[Opening Information shown section]
namespace Summit.ResolutionOfSingularities.ResolutionOfSingularities.Theorems

namespace CampaignW23

open Literature.AlgebraicGeometry.Hironaka2017.S16Proof
open Literature.AlgebraicGeometry.Resolution
open IsLocalRing

universe u

/-! ## §A — over an arbitrary §16.4 bundle -/

section General

variable {p : ℕ} [Fact p.Prime] {O : Type u} [CommRing O] [CharP O p] {ℓ : ℕ}

/-- [OURS · L1 W2.3] At `e = 1` the flag tails of `g` are exactly the `t` with `g − t^p` in the level-1 bracketed
module (universe-polymorphic form of `FlagTailsLevelOne`). [folklore] -/
theorem mem_flagTails_iff_of_e_eq_one (I : InductionInput p O ℓ) (he : I.e = 1) (g t : O) :
    t ∈ flagTails I g ↔ g - t ^ p ∈ forgetDegrees p O ℓ (I.negaSum 1) := by
  constructor
  · rintro ⟨c, hce, hdesc, hc0⟩
    have h := hdesc 1 le_rfl (by omega)
    rw [he] at hce
    rw [Nat.sub_self, hce, hc0] at h
    exact h
  · intro h
    refine ⟨fun k => if k = 0 then t else g, ?_, ?_, ?_⟩
    · rw [he]
      show g = g
      rfl
    · intro k hk1 hke
      rw [he] at hke
      have hk : k = 1 := le_antisymm hke hk1
      subst hk
      show g - t ^ p ∈ _
      exact h
    · show t = t
      rfl

/-- [OURS · L1 W2.3] `FlagTailsLevelOne p` HOLDS for every prime `p`. [folklore] -/
theorem flagTailsLevelOne_holds (p : ℕ) [Fact p.Prime] : FlagTailsLevelOne p :=
  fun _ _ _ _ I he g t => mem_flagTails_iff_of_e_eq_one I he g t

/-- [OURS · L1 W2.3] THE TAIL CLASS IS CLOSED UNDER TRANSLATION (universe-polymorphic form of
`TailTranslationClosed`): if `t` is a flag tail of `g` (`e ≥ 1`) and `s^p` is a level-1 knock-out, then `t + s` is
a flag tail of `g` — change the descent at level `0` only; `(t + s)^p = t^p + s^p`. [folklore] -/
theorem flagTails_add (I : InductionInput p O ℓ) (he : 1 ≤ I.e) {g t s : O} (ht : t ∈ flagTails I g)
    (hs : s ^ p ∈ forgetDegrees p O ℓ (I.negaSum 1)) : t + s ∈ flagTails I g := by
  obtain ⟨c, hce, hdesc, hc0⟩ := ht
  refine ⟨fun k => if k = 0 then c 0 + s else c k, ?_, ?_, ?_⟩
  · have hne : I.e ≠ 0 := by omega
    simpa [hne] using hce
  · intro k hk1 hke
    by_cases hk : k = 1
    · subst hk
      show c 1 - (c 0 + s) ^ p ∈ _
      rw [add_pow_char]
      have h1 := hdesc 1 le_rfl hke
      rw [Nat.sub_self] at h1
      have : c 1 - (c 0 ^ p + s ^ p) = (c 1 - c 0 ^ p) - s ^ p := by ring
      rw [this]
      exact Submodule.sub_mem _ h1 hs
    · have hk0 : k ≠ 0 := by omega
      have hk0' : k - 1 ≠ 0 := by omega
      simpa [hk0, hk0'] using hdesc k hk1 hke
  · show c 0 + s = t + s
    rw [hc0]

/-- [OURS · L1 W2.3] `TailTranslationClosed p` HOLDS for every prime `p`. [folklore] -/
theorem tailTranslationClosed_holds (p : ℕ) [Fact p.Prime] : TailTranslationClosed p :=
  fun _ _ _ _ I he _ _ _ ht hs => flagTails_add I he ht hs

/-- [OURS · L1 W2.3] Companion (converse direction at level `0`): two flag descents of the same bundle that agree at
level `1` have tails differing by a `p`-th root of a level-1 knock-out: `(c 0 − c' 0)^p ∈ ‖Σ_{a>0}(℘nega(Ě,−a) ∩
I^{(p+1)}(Sing))‖`. With `flagTails_add`: given the levels `≥ 1`, the tail is determined EXACTLY up to such roots —
the flag's whole freedom at the bottom. [folklore] -/
theorem pow_sub_mem_of_flagDescent (I : InductionInput p O ℓ) (he : 1 ≤ I.e) {c c' : ℕ → O}
    (hdesc : FlagDescent I c) (hdesc' : FlagDescent I c') (h1 : c 1 = c' 1) :
    (c 0 - c' 0) ^ p ∈ forgetDegrees p O ℓ (I.negaSum 1) := by
  have h := hdesc 1 le_rfl he
  have h' := hdesc' 1 le_rfl he
  rw [Nat.sub_self] at h h'
  rw [sub_pow_char]
  have : c 0 ^ p - c' 0 ^ p = (c' 1 - c' 0 ^ p) - (c 1 - c 0 ^ p) := by rw [h1]; ring
  rw [this]
  exact Submodule.sub_mem _ h' h

end General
[Closing Information shown section]
* Required action
Return the lines beginning at the one that contains "rw [add_pow_char]" and continuing through the last line of the data, exactly as they stand and without any others.

* Response
      rw [add_pow_char]
      have h1 := hdesc 1 le_rfl hke
      rw [Nat.sub_self] at h1
      have : c 1 - (c 0 ^ p + s ^ p) = (c 1 - c 0 ^ p) - s ^ p := by ring
      rw [this]
      exact Submodule.sub_mem _ h1 hs
    · have hk0 : k ≠ 0 := by omega
      have hk0' : k - 1 ≠ 0 := by omega
      simpa [hk0, hk0'] using hdesc k hk1 hke
  · show c 0 + s = t + s
    rw [hc0]

/-- [OURS · L1 W2.3] `TailTranslationClosed p` HOLDS for every prime `p`. [folklore] -/
theorem tailTranslationClosed_holds (p : ℕ) [Fact p.Prime] : TailTranslationClosed p :=
  fun _ _ _ _ I he _ _ _ ht hs => flagTails_add I he ht hs

/-- [OURS · L1 W2.3] Companion (converse direction at level `0`): two flag descents of the same bundle that agree at
level `1` have tails differing by a `p`-th root of a level-1 knock-out: `(c 0 − c' 0)^p ∈ ‖Σ_{a>0}(℘nega(Ě,−a) ∩
I^{(p+1)}(Sing))‖`. With `flagTails_add`: given the levels `≥ 1`, the tail is determined EXACTLY up to such roots —
the flag's whole freedom at the bottom. [folklore] -/
theorem pow_sub_mem_of_flagDescent (I : InductionInput p O ℓ) (he : 1 ≤ I.e) {c c' : ℕ → O}
    (hdesc : FlagDescent I c) (hdesc' : FlagDescent I c') (h1 : c 1 = c' 1) :
    (c 0 - c' 0) ^ p ∈ forgetDegrees p O ℓ (I.negaSum 1) := by
  have h := hdesc 1 le_rfl he
  have h' := hdesc' 1 le_rfl he
  rw [Nat.sub_self] at h h'
  rw [sub_pow_char]
  have : c 0 ^ p - c' 0 ^ p = (c' 1 - c' 0 ^ p) - (c 1 - c 0 ^ p) := by rw [h1]; ring
  rw [this]
  exact Submodule.sub_mem _ h' h

end General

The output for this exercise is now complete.